__Data for this task__
import Mathlib
import HarnessLib

/-!
# The real-analysis skeleton of the glue `SqueezedSkewness.TorusFloorsGlue` (stmt-QuantumFields-23206)
# (route-independent support; LINE α «torus-direct Källén–Lehmann» of planner ym-idea-6 g10)

One weight family `W ≥ 0` with decay ratios `μ ≥ 0` (NO upper bound `1`: the `μ_n > 1` atoms are the image charges of the
finite-period Källén–Lehmann representation `TorusKL`), and against it

* the reflection form of the small bump `v`: `HasSum (Wₙ · AVₙ) Q_v` (`AVₙ = |amp v|² ≥ 0`);
* the polarised low-pass floor: `HasSum (Wₙ · μₙ^{2m} χₙ) M` (`χₙ ∈ [0,1]` the low-pass indicator);
* the antipodal mirror atom: `HasSum (Wₙ · μₙ^{2h}) N` with `m ≤ h`;
* Källén–Lehmann coherence of the high-ball bump `f` on the PHYSICAL atoms: `μₙ ≤ 1 ⇒ ½ μₙ^{2m} χₙ σ² ≤ AFₙ`;
* domination of `f` by `v` on the physical atoms: `μₙ ≤ 1 ⇒ c² AFₙ ≤ AVₙ` (`DivisibleBump` through `amp_dom`).

Then `c² · σ² (M − N) / 2 ≤ Q_v` (`glue_abstract_torus`): restrict every series to the physical atoms `μₙ ≤ 1`; on the
image atoms `μₙ > 1` the low-pass floor's terms are dominated by the mirror atom's (`μ^{2m} χ ≤ μ^{2h}`), so the physical
part of `M` is at least `M − N`.  Pure `HasSum` bookkeeping over `ℝ`; no definitions; no summit / NT / crux statement is
touched. [folklore]
-/

set_option autoImplicit false

noncomputable section

open scoped BigOperators
open Filter Topology

namespace Summit.QuantumFields.YangMills.Theorems.SqueezedSkewnessTorusFloorsKit

/-- Splitting a summable non-negative family along a predicate: both halves are summable and the sums add up. [folklore] -/
theorem hasSum_ite_add {g : ℕ → ℝ} {M : ℝ} (hg0 : ∀ n, 0 ≤ g n) (hM : HasSum g M) (P : ℕ → Prop)
    [DecidablePred P] :
    Summable (fun n => if P n then g n else 0) ∧ Summable (fun n => if P n then 0 else g n) ∧
      (∑' n, (if P n then g n else 0)) + (∑' n, (if P n then 0 else g n)) = M := by
  have h1 : Summable (fun n => if P n then g n else 0) :=
    hM.summable.of_nonneg_of_le (fun n => by split_ifs <;> simp [hg0 n])
      (fun n => by split_ifs <;> simp [hg0 n])
  have h2 : Summable (fun n => if P n then 0 else g n) :=
    hM.summable.of_nonneg_of_le (fun n => by split_ifs <;> simp [hg0 n])
      (fun n => by split_ifs <;> simp [hg0 n])
  refine ⟨h1, h2, ?_⟩
  have hadd := h1.hasSum.add h2.hasSum
  have hfun : (fun n => (if P n then g n else 0) + (if P n then 0 else g n)) = g := by
    funext n; split_ifs <;> simp
  rw [hfun] at hadd
  exact hadd.unique hM

/-- **The real-analysis skeleton of `TorusFloorsGlue`.**  One weight family `W ≥ 0`, decay ratios `μ ≥ 0` (image atoms
`μ > 1` allowed); `HasSum (W·AV) Q_v`, `HasSum (W·μ^{2m}χ) M` (`0 ≤ χ ≤ 1`), `HasSum (W·μ^{2h}) N`, `m ≤ h`; on the physical
atoms `μₙ ≤ 1` the coherence bound `½ μₙ^{2m} χₙ σ² ≤ AFₙ` and the domination `c² AFₙ ≤ AVₙ`; all `AF, AV ≥ 0`.  Then
`c² · (σ² (M − N) / 2) ≤ Q_v`. [folklore] -/
theorem glue_abstract_torus {W μ AF AV χ : ℕ → ℝ} {Qv M N σ c : ℝ} {m h : ℕ}
    (hW : ∀ n, 0 ≤ W n) (hμ : ∀ n, 0 ≤ μ n) (hχ0 : ∀ n, 0 ≤ χ n) (hχ1 : ∀ n, χ n ≤ 1)
    (hAV : ∀ n, 0 ≤ AV n)
    (hSV : HasSum (fun n => W n * AV n) Qv)
    (hSM : HasSum (fun n => W n * (μ n ^ (2 * m) * χ n)) M)
    (hSN : HasSum (fun n => W n * μ n ^ (2 * h)) N) (hmh : m ≤ h)
    (hKL : ∀ n, μ n ≤ 1 → 1 / 2 * (μ n ^ (2 * m) * χ n) * σ ^ 2 ≤ AF n)
    (hdom : ∀ n, μ n ≤ 1 → c ^ 2 * AF n ≤ AV n) :
    c ^ 2 * (σ ^ 2 * (M - N) / 2) ≤ Qv := by
  classical
  set g : ℕ → ℝ := fun n => W n * (μ n ^ (2 * m) * χ n) with hg
  have hg0 : ∀ n, 0 ≤ g n := fun n => mul_nonneg (hW n) (mul_nonneg (pow_nonneg (hμ n) _) (hχ0 n))
  obtain ⟨hI, hJ, hsplit⟩ := hasSum_ite_add hg0 hSM (fun n => μ n ≤ 1)
  set MI : ℝ := ∑' n, (if μ n ≤ 1 then g n else 0) with hMI
  set MJ : ℝ := ∑' n, (if μ n ≤ 1 then 0 else g n) with hMJ
  -- the image part of the low-pass floor is below the mirror atom
  have hMJN : MJ ≤ N := by
    refine hasSum_le (fun n => ?_) hJ.hasSum hSN
    split_ifs with hle
    · exact mul_nonneg (hW n) (pow_nonneg (hμ n) _)
    · have h1 : 1 ≤ μ n := (not_le.mp hle).le
      have hpow : μ n ^ (2 * m) ≤ μ n ^ (2 * h) := pow_le_pow_right₀ h1 (by omega)
      have : μ n ^ (2 * m) * χ n ≤ μ n ^ (2 * h) := by
        calc μ n ^ (2 * m) * χ n ≤ μ n ^ (2 * m) * 1 :=
              mul_le_mul_of_nonneg_left (hχ1 n) (pow_nonneg (hμ n) _)
          _ ≤ μ n ^ (2 * h) := by rw [mul_one]; exact hpow
      exact mul_le_mul_of_nonneg_left this (hW n)
  -- the physical part carries the floor of `Q_v`
  have hQv : c ^ 2 * (1 / 2 * σ ^ 2) * MI ≤ Qv := by
    refine hasSum_le (fun n => ?_) (hI.hasSum.mul_left (c ^ 2 * (1 / 2 * σ ^ 2))) hSV
    split_ifs with hle
    · calc c ^ 2 * (1 / 2 * σ ^ 2) * g n = c ^ 2 * (W n * (1 / 2 * (μ n ^ (2 * m) * χ n) * σ ^ 2)) := by
            rw [hg]; ring
        _ ≤ c ^ 2 * (W n * AF n) :=
            mul_le_mul_of_nonneg_left (mul_le_mul_of_nonneg_left (hKL n hle) (hW n)) (sq_nonneg c)
        _ = W n * (c ^ 2 * AF n) := by ring
        _ ≤ W n * AV n := mul_le_mul_of_nonneg_left (hdom n hle) (hW n)
    · rw [mul_zero]; exact mul_nonneg (hW n) (hAV n)
  have hMIge : M - N ≤ MI := by linarith
  have hcoef : 0 ≤ c ^ 2 * (1 / 2 * σ ^ 2) := by positivity
  calc c ^ 2 * (σ ^ 2 * (M - N) / 2) = c ^ 2 * (1 / 2 * σ ^ 2) * (M - N) := by ring
    _ ≤ c ^ 2 * (1 / 2 * σ ^ 2) * MI := mul_le_mul_of_nonneg_left hMIge hcoef
    _ ≤ Qv := hQv

/-- The antipodal height `H = ⌊(2L+1)/4⌋` of the hypercube: `4H ≤ 2L+1`, `1 ≤ H` and `H + 2 ≤ L` once `L ≥ 5`. [folklore] -/
theorem antipodal_height_bounds (L : ℕ) (hL : 5 ≤ L) :
    4 * ((2 * L + 1) / 4) ≤ 2 * L + 1 ∧ 1 ≤ (2 * L + 1) / 4 ∧ (2 * L + 1) / 4 + 2 ≤ L := by
  refine ⟨Nat.mul_div_le (2 * L + 1) 4 |>.trans_eq' (by ring), ?_, ?_⟩
  · exact (Nat.le_div_iff_mul_le (by norm_num)).2 (by omega)
  · have := Nat.mul_div_le (2 * L + 1) 4
    omega

/-- The low-pass height `m = ⌊5/(2s)⌋` sits below the antipodal height: `m + 1 ≤ ⌊(2L+1)/4⌋` once `0 < s ≤ 1` and
`8 ≤ s·L`; also `m + 3 ≤ L`. [folklore] -/
theorem lowPass_height_bounds {s : ℝ} (hs : 0 < s) (hs1 : s ≤ 1) (L : ℕ) (hsL : 8 ≤ s * L) :
    ⌊5 / (2 * s)⌋₊ + 1 ≤ (2 * L + 1) / 4 ∧ ⌊5 / (2 * s)⌋₊ + 3 ≤ L := by
  have hm : (⌊5 / (2 * s)⌋₊ : ℝ) ≤ 5 / (2 * s) := Nat.floor_le (by positivity)
  have hL8 : (8 : ℝ) ≤ L := le_trans hsL (mul_le_of_le_one_left (Nat.cast_nonneg L) hs1)
  -- `5/(2s) ≤ 5L/16` from `8 ≤ sL`
  have h5 : 5 / (2 * s) ≤ 5 * (L : ℝ) / 16 := by
    rw [div_le_div_iff₀ (by positivity) (by norm_num)]
    nlinarith
  constructor
  · apply (Nat.le_div_iff_mul_le (by norm_num)).2
    have : ((⌊5 / (2 * s)⌋₊ + 1) * 4 : ℕ) ≤ ((2 * L + 1 : ℕ) : ℝ) := by
      push_cast
      nlinarith
    exact_mod_cast this
  · have : ((⌊5 / (2 * s)⌋₊ + 3 : ℕ) : ℝ) ≤ (L : ℝ) := by
      push_cast
      nlinarith
    exact_mod_cast this

/-! ## Appendix (gen 2): supports of the two bumps, the height conditions of `TorusKL`, the numerical endgame -/

/-- Coordinates of points of the ball `closedBall(t·e₀, ρ')`: height within `ρ'` of `t`, norm at most `ρ' + |t|`, spatial
coordinates at most `ρ'` in absolute value. [folklore] -/
theorem coords_of_mem_closedBall_single (y : EuclideanSpace ℝ (Fin 4)) (t ρ' : ℝ)
    (hy : y ∈ Metric.closedBall (EuclideanSpace.single (0 : Fin 4) t) ρ') :
    |y 0 - t| ≤ ρ' ∧ ‖y‖ ≤ ρ' + |t| ∧ ∀ i : Fin 3, |y i.succ| ≤ ρ' := by
  rw [Metric.mem_closedBall, dist_eq_norm] at hy
  refine ⟨?_, ?_, fun i => ?_⟩
  · have h0 := PiLp.norm_apply_le (y - EuclideanSpace.single (0 : Fin 4) t) 0
    have h0' : ‖(y - EuclideanSpace.single (0 : Fin 4) t) 0‖ = |y 0 - t| := by simp [Real.norm_eq_abs]
    rw [h0'] at h0
    exact h0.trans hy
  · have htri := norm_le_norm_add_norm_sub' y (EuclideanSpace.single (0 : Fin 4) t)
    have hs : ‖EuclideanSpace.single (0 : Fin 4) t‖ = |t| := by simp
    linarith
  · have h0 := PiLp.norm_apply_le (y - EuclideanSpace.single (0 : Fin 4) t) i.succ
    have h0' : ‖(y - EuclideanSpace.single (0 : Fin 4) t) i.succ‖ = |y i.succ| := by
      simp [Real.norm_eq_abs, Fin.succ_ne_zero]
    rw [h0'] at h0
    exact h0.trans hy

/-- **Supports of the two bumps of `DivisibleBump`**: the high-ball bump `f` (`closedBall(2e₀, ½)`) and the small bump `v`
(`closedBall(e₀, ρ)`, slab `{δ₁ < y₀ < δ₂}`, `δ₁ > 0`) both live in `closedBall(0, 3 + ρ)` and at positive heights; `v` has heights
`≤ 1 + ρ` and spatial coordinates `≤ ρ < s(L + ½)` once `ρ + 1 ≤ sL`. [folklore] -/
theorem bump_supports {f v : EuclideanSpace ℝ (Fin 4) → ℝ} {ρ δ₁ δ₂ : ℝ} (hρ : 0 ≤ ρ)
    (hfball : tsupport f ⊆ Metric.closedBall (EuclideanSpace.single (0 : Fin 4) (2 : ℝ)) (1 / 2))
    (hvball : tsupport v ⊆ Metric.closedBall (EuclideanSpace.single (0 : Fin 4) (1 : ℝ)) ρ)
    (hvslab : tsupport v ⊆ {y : EuclideanSpace ℝ (Fin 4) | δ₁ < y 0 ∧ y 0 < δ₂}) (hδ₁ : 0 < δ₁) :
    tsupport f ⊆ Metric.closedBall (0 : EuclideanSpace ℝ (Fin 4)) (3 + ρ) ∧
    tsupport v ⊆ Metric.closedBall (0 : EuclideanSpace ℝ (Fin 4)) (3 + ρ) ∧
    tsupport f ⊆ {y : EuclideanSpace ℝ (Fin 4) | 0 < y 0} ∧
    tsupport v ⊆ {y : EuclideanSpace ℝ (Fin 4) | 0 < y 0} ∧
    tsupport v ⊆ {y : EuclideanSpace ℝ (Fin 4) | 0 < y 0 ∧ y 0 ≤ 1 + ρ} ∧
    ∀ (s : ℝ) (L : ℕ), ρ + 1 ≤ s * L → 0 < s →
      tsupport v ⊆ {y : EuclideanSpace ℝ (Fin 4) | ∀ i : Fin 3, |y i.succ| < s * (L + 1 / 2)} := by
  have hv_pos : tsupport v ⊆ {y : EuclideanSpace ℝ (Fin 4) | 0 < y 0} := by
    intro y hy
    have h := hvslab hy
    simp only [Set.mem_setOf_eq] at h ⊢
    linarith [h.1]
  refine ⟨?_, ?_, ?_, hv_pos, ?_, ?_⟩
  · intro y hy
    have h := (coords_of_mem_closedBall_single y 2 (1 / 2) (hfball hy)).2.1
    rw [Metric.mem_closedBall, dist_zero_right]
    have : |(2 : ℝ)| = 2 := abs_of_pos two_pos
    linarith
  · intro y hy
    have h := (coords_of_mem_closedBall_single y 1 ρ (hvball hy)).2.1
    rw [Metric.mem_closedBall, dist_zero_right]
    have : |(1 : ℝ)| = 1 := abs_of_pos one_pos
    linarith
  · intro y hy
    have h := (coords_of_mem_closedBall_single y 2 (1 / 2) (hfball hy)).1
    show 0 < y 0
    rcases abs_le.mp h with ⟨h1, _⟩
    linarith
  · intro y hy
    have h1 := hv_pos hy
    have h2 := (coords_of_mem_closedBall_single y 1 ρ (hvball hy)).1
    simp only [Set.mem_setOf_eq] at h1 ⊢
    obtain ⟨-, h2b⟩ := abs_le.mp h2
    exact ⟨h1, by linarith⟩
  · intro s L hsL hs y hy i
    have h3 := (coords_of_mem_closedBall_single y 1 ρ (hvball hy)).2.2 i
    have : s * ((L : ℝ) + 1 / 2) = s * L + s / 2 := by ring
    linarith

/-- **The admissibility conditions `2H' + 3s ≤ sT` of `TorusKL`** on the hypercube `T = 2L+1` for the three families of test
functions of the glue: heights `≤ s(m+2)` (`m + 3 ≤ L`), `≤ s(H+1)` (`H + 2 ≤ L`), `≤ 1 + ρ` (`8 + ρ ≤ sL`, `s ≤ 1`). [folklore] -/
theorem heights_conditions {s ρ : ℝ} (hs : 0 < s) (hs1 : s ≤ 1) {L m H : ℕ} (hm3 : m + 3 ≤ L) (hH2 : H + 2 ≤ L)
    (hρL : 8 + ρ ≤ s * L) :
    2 * (s * ((m + 1 : ℕ) + 1)) + 3 * s ≤ s * ((2 * L + 1 : ℕ) : ℝ) ∧
    2 * (s * ((H : ℕ) + 1)) + 3 * s ≤ s * ((2 * L + 1 : ℕ) : ℝ) ∧
    2 * (1 + ρ) + 3 * s ≤ s * ((2 * L + 1 : ℕ) : ℝ) := by
  refine ⟨?_, ?_, ?_⟩
  · have hm3' : ((m : ℝ) + 3) ≤ L := by exact_mod_cast hm3
    have hnn : 0 ≤ s * ((L : ℝ) - m - 3) := mul_nonneg hs.le (by linarith)
    have e : s * ((2 * L + 1 : ℕ) : ℝ) - (2 * (s * ((m + 1 : ℕ) + 1)) + 3 * s) = 2 * (s * ((L : ℝ) - m - 3)) := by
      push_cast; ring
    linarith
  · have hH2' : ((H : ℝ) + 2) ≤ L := by exact_mod_cast hH2
    have hnn : 0 ≤ s * ((L : ℝ) - H - 2) := mul_nonneg hs.le (by linarith)
    have e : s * ((2 * L + 1 : ℕ) : ℝ) - (2 * (s * ((H : ℕ) + 1)) + 3 * s) = 2 * (s * ((L : ℝ) - H - 2)) := by
      push_cast; ring
    linarith
  · have e : s * ((2 * L + 1 : ℕ) : ℝ) = 2 * (s * L) + s := by push_cast; ring
    rw [e]
    linarith

/-- `‖(μ^k : ℂ)‖² = μ^{2k}` for real `μ`. [folklore] -/
theorem norm_sq_ofReal_pow (μ : ℝ) (k : ℕ) : ‖((μ ^ k : ℝ) : ℂ)‖ ^ 2 = μ ^ (2 * k) := by
  rw [Complex.norm_real, Real.norm_eq_abs, sq_abs, ← pow_mul, mul_comm]

/-- **The numerical endgame**: `c₀/s⁴ ≤ σ`, `ε s⁸ ≤ M`, `N ≤ (ε/8) s⁸` and `c²·σ²(M − N)/2 ≤ Q` give `c²c₀²ε/4 ≤ Q`. [folklore] -/
theorem final_numbers {c c₀ ε s σ M N Q : ℝ} (hs : 0 < s) (hc₀ : 0 < c₀) (hε : 0 < ε)
    (hσ : c₀ / s ^ 4 ≤ σ) (hM : ε * s ^ 8 ≤ M) (hN : N ≤ ε / 8 * s ^ 8)
    (key : c ^ 2 * (σ ^ 2 * (M - N) / 2) ≤ Q) : c ^ 2 * c₀ ^ 2 * ε / 4 ≤ Q := by
  have hMN : 7 / 8 * (ε * s ^ 8) ≤ M - N := by linarith
  have hσ0 : 0 < c₀ / s ^ 4 := by positivity
  have hσ2 : (c₀ / s ^ 4) ^ 2 ≤ σ ^ 2 := pow_le_pow_left₀ hσ0.le hσ 2
  have hprod : (c₀ / s ^ 4) ^ 2 * (7 / 8 * (ε * s ^ 8)) ≤ σ ^ 2 * (M - N) :=
    mul_le_mul hσ2 hMN (by positivity) (sq_nonneg σ)
  have hval : (c₀ / s ^ 4) ^ 2 * (7 / 8 * (ε * s ^ 8)) = 7 / 8 * c₀ ^ 2 * ε := by
    field_simp
  rw [hval] at hprod
  have h1 : c ^ 2 * (7 / 8 * c₀ ^ 2 * ε / 2) ≤ c ^ 2 * (σ ^ 2 * (M - N) / 2) :=
    mul_le_mul_of_nonneg_left (by linarith) (sq_nonneg c)
  have h2 : c ^ 2 * c₀ ^ 2 * ε / 4 ≤ c ^ 2 * (7 / 8 * c₀ ^ 2 * ε / 2) := by
    have : 0 ≤ c ^ 2 * c₀ ^ 2 * ε := by positivity
    nlinarith
  exact h2.trans (h1.trans key)

end Summit.QuantumFields.YangMills.Theorems.SqueezedSkewnessTorusFloorsKit

end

__Task statement__
Reproduce exactly the section above that begins at the line containing "have hadd := h1.hasSum.add h2.hasSum" and ends at the line containing "AF AV χ : ℕ", leaving out all other lines.

__Output__
  have hadd := h1.hasSum.add h2.hasSum
  have hfun : (fun n => (if P n then g n else 0) + (if P n then 0 else g n)) = g := by
    funext n; split_ifs <;> simp
  rw [hfun] at hadd
  exact hadd.unique hM

/-- **The real-analysis skeleton of `TorusFloorsGlue`.**  One weight family `W ≥ 0`, decay ratios `μ ≥ 0` (image atoms
`μ > 1` allowed); `HasSum (W·AV) Q_v`, `HasSum (W·μ^{2m}χ) M` (`0 ≤ χ ≤ 1`), `HasSum (W·μ^{2h}) N`, `m ≤ h`; on the physical
atoms `μₙ ≤ 1` the coherence bound `½ μₙ^{2m} χₙ σ² ≤ AFₙ` and the domination `c² AFₙ ≤ AVₙ`; all `AF, AV ≥ 0`.  Then
`c² · (σ² (M − N) / 2) ≤ Q_v`. [folklore] -/
theorem glue_abstract_torus {W μ AF AV χ : ℕ → ℝ} {Qv M N σ c : ℝ} {m h : ℕ}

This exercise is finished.